### Problem to solve
Locate the string "rung" in the listing below. Copy every line where it is found.

====== Records provided ======

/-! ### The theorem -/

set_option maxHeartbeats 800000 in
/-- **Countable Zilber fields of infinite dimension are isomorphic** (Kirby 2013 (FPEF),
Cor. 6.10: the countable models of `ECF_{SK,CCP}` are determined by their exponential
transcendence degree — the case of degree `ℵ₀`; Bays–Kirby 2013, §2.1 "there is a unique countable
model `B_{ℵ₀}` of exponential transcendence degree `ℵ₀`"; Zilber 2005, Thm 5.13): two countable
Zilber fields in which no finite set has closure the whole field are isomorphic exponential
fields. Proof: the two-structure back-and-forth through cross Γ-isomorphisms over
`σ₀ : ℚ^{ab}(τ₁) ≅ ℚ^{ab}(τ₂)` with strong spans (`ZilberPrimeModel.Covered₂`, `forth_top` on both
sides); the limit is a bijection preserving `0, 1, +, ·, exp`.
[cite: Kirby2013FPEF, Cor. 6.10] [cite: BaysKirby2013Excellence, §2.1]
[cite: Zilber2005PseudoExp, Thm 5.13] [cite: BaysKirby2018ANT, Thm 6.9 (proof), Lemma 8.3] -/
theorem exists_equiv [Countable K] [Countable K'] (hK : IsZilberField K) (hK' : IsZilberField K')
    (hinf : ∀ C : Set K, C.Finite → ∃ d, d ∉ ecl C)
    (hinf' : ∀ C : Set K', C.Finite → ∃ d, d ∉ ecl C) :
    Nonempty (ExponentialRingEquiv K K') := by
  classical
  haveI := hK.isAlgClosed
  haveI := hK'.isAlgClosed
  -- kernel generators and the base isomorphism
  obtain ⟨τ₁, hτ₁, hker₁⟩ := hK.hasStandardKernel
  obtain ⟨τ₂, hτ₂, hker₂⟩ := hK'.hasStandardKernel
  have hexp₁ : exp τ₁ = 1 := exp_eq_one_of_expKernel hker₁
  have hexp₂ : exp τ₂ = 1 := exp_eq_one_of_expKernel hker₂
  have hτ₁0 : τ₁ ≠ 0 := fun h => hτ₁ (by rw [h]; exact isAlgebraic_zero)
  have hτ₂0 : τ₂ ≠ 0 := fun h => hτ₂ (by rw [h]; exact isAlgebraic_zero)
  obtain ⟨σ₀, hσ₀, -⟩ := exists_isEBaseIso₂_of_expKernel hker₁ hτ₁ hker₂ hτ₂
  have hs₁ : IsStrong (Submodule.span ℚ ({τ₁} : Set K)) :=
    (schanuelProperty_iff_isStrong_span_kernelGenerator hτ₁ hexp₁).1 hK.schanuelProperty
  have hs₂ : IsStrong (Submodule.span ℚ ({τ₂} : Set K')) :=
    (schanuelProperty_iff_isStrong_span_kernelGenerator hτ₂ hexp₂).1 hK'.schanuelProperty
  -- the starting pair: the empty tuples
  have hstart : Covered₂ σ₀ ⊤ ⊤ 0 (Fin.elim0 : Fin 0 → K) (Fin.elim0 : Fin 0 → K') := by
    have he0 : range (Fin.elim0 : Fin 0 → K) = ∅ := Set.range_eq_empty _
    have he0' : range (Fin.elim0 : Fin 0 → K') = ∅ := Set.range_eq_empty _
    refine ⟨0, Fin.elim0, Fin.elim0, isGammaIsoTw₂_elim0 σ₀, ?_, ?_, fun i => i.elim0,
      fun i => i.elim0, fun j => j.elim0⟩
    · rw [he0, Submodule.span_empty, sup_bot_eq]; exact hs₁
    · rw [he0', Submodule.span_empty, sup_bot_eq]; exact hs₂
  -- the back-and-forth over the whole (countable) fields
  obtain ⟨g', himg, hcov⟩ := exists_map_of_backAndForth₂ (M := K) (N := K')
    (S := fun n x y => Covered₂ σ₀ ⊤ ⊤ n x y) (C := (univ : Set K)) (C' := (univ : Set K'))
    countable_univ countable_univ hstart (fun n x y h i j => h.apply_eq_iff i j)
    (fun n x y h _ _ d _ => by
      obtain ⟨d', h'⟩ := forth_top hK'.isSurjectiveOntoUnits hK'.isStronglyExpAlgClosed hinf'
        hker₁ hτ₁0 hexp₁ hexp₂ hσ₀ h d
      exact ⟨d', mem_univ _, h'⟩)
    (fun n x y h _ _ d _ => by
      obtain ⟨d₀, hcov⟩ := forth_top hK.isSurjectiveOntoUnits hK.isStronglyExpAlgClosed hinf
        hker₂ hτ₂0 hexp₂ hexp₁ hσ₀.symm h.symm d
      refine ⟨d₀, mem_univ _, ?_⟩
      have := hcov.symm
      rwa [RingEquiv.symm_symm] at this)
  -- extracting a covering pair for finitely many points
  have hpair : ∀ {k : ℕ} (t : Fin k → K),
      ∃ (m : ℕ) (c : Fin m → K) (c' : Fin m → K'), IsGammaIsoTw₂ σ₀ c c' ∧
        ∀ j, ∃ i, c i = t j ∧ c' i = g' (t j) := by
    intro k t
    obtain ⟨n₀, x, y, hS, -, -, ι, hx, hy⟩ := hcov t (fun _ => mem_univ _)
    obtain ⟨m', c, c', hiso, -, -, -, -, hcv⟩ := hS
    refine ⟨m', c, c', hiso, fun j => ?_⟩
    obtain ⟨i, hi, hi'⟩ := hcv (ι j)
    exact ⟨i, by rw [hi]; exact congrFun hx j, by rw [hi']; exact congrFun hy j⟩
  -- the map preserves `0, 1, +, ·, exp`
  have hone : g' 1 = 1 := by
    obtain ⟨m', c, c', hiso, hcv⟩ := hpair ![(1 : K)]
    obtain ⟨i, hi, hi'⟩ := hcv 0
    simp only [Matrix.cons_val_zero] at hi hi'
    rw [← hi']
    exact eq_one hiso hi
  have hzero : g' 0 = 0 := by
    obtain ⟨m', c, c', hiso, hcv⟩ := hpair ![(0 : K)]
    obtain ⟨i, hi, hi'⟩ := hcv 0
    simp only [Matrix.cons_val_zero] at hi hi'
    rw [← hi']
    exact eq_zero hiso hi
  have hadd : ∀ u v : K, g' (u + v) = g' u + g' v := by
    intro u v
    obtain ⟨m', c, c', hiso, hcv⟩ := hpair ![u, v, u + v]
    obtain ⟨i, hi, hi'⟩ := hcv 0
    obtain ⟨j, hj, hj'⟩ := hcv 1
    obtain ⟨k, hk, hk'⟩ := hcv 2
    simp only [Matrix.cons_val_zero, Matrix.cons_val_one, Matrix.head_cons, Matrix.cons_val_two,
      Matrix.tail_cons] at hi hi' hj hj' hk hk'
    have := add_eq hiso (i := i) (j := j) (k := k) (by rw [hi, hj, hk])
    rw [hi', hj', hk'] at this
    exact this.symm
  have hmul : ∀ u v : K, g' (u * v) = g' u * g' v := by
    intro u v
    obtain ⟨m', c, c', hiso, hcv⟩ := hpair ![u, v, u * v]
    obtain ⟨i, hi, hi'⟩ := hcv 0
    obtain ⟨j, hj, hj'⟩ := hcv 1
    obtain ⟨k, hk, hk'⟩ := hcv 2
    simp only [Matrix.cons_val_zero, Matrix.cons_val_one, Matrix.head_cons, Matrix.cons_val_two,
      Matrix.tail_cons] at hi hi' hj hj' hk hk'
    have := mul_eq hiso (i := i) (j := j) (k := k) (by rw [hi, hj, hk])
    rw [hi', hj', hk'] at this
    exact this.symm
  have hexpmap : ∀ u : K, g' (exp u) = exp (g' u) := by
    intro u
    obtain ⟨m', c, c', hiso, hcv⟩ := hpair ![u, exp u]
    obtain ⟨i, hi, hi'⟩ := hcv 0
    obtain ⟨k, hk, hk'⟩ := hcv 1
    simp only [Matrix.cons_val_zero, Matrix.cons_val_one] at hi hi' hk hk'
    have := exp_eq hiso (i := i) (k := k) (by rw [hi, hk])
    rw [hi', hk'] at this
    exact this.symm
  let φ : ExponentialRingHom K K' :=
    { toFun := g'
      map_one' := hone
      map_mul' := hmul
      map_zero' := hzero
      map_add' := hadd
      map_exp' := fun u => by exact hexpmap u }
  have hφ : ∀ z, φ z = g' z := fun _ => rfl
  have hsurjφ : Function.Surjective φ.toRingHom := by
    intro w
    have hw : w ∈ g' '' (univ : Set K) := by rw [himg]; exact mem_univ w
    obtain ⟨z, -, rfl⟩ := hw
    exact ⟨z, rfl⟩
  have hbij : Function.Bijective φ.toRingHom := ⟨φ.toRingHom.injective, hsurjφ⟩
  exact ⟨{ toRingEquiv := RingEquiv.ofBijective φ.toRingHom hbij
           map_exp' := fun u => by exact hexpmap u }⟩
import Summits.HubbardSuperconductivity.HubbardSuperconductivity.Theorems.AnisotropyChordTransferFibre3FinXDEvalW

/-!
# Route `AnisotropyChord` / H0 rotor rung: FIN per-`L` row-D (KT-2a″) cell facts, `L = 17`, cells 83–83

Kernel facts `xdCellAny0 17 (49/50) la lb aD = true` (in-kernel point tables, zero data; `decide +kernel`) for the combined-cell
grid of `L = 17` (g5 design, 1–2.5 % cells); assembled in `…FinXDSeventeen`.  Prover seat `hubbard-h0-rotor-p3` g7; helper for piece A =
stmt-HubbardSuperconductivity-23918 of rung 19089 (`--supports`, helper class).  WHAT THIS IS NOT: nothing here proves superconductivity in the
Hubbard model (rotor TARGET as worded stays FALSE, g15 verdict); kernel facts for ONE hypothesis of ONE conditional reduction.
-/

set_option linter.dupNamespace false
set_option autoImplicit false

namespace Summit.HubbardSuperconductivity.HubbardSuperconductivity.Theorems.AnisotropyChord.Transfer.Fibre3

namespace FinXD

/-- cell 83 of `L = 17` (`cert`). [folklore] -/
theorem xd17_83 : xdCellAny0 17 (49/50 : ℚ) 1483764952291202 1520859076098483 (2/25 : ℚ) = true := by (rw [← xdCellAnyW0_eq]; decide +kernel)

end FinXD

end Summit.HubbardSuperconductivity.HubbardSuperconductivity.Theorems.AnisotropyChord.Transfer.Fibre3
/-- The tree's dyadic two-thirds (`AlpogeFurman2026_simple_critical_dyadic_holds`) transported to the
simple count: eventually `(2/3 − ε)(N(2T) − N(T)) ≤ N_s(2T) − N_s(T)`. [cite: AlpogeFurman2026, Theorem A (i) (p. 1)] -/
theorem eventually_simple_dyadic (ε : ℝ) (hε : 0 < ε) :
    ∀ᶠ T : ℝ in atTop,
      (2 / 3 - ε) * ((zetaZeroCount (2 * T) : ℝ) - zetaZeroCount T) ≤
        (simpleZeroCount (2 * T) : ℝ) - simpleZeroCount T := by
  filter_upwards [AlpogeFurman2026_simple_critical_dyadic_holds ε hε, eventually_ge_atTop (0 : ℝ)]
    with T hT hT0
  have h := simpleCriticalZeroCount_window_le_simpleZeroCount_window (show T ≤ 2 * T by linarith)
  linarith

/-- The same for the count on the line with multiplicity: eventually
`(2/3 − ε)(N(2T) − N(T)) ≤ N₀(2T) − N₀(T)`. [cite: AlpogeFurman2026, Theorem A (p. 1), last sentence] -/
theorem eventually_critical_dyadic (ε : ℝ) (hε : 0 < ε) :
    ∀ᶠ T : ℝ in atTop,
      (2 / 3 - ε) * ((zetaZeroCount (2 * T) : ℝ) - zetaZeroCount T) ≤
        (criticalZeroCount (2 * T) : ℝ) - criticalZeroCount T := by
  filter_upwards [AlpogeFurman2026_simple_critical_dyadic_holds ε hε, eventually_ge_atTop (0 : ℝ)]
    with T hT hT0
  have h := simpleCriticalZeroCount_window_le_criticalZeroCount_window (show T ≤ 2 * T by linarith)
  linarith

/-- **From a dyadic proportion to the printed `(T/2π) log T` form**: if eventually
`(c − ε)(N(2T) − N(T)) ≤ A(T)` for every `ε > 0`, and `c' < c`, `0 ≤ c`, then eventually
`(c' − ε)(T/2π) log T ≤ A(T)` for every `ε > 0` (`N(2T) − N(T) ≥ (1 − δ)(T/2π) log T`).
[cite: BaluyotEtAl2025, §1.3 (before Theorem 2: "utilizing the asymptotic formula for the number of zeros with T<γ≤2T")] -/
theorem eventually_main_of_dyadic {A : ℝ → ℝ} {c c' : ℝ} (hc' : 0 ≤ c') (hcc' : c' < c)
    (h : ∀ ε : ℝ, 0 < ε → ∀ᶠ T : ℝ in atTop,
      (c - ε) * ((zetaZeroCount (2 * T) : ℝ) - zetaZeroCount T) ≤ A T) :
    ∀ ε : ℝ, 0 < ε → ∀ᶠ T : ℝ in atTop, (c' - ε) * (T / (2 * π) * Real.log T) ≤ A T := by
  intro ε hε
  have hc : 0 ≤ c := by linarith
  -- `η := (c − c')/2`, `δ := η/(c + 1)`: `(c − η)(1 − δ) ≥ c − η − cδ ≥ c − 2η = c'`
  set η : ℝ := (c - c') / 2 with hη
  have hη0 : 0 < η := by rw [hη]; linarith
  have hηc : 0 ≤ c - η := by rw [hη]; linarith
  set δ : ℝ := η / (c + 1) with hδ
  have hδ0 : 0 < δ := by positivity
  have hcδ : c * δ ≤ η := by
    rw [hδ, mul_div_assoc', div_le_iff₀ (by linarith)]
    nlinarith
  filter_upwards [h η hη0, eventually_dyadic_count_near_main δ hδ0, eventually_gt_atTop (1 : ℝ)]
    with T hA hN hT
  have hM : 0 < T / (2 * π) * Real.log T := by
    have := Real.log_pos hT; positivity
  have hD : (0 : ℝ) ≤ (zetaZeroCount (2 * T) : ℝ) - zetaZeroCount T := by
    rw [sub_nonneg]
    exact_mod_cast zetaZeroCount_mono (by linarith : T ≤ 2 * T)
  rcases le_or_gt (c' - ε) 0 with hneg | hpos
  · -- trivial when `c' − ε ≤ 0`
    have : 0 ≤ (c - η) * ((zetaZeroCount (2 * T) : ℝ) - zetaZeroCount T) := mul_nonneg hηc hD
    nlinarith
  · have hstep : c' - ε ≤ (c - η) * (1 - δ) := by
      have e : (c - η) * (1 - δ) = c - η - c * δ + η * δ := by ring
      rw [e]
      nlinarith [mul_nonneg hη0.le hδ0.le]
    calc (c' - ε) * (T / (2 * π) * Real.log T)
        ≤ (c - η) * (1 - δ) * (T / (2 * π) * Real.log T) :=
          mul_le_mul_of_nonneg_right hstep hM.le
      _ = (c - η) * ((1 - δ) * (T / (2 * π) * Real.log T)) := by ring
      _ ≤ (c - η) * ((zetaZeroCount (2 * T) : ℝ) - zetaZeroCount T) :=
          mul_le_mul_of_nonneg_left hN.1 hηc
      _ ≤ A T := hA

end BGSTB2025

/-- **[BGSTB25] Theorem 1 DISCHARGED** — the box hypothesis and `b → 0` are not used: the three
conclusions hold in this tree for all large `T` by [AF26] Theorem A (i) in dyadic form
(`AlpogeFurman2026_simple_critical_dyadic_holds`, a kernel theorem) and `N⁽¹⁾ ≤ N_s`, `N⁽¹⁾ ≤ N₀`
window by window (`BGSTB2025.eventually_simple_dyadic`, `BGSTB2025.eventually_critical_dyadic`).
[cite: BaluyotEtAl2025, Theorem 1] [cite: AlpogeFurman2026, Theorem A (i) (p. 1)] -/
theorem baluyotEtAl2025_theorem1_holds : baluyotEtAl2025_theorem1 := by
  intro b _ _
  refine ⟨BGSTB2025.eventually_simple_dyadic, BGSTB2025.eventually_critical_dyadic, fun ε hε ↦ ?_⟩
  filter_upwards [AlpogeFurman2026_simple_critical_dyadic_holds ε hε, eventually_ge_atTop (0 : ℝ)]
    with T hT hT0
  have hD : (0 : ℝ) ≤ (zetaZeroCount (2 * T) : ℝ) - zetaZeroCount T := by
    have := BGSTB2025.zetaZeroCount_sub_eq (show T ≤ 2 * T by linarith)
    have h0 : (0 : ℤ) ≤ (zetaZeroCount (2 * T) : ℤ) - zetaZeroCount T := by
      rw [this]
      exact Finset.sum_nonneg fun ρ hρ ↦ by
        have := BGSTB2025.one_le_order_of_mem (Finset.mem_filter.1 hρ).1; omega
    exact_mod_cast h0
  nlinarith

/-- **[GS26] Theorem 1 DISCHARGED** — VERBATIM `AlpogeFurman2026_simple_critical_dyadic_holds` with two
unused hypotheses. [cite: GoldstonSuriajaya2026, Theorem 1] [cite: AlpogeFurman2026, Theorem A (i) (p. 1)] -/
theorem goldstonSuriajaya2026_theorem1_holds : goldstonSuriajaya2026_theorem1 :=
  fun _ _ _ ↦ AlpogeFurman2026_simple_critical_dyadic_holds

======

### Answer
# Route `AnisotropyChord` / H0 rotor rung: FIN per-`L` row-D (KT-2a″) cell facts, `L = 17`, cells 83–83
stmt-HubbardSuperconductivity-23918 of rung 19089 (`--supports`, helper class).  WHAT THIS IS NOT: nothing here proves superconductivity in the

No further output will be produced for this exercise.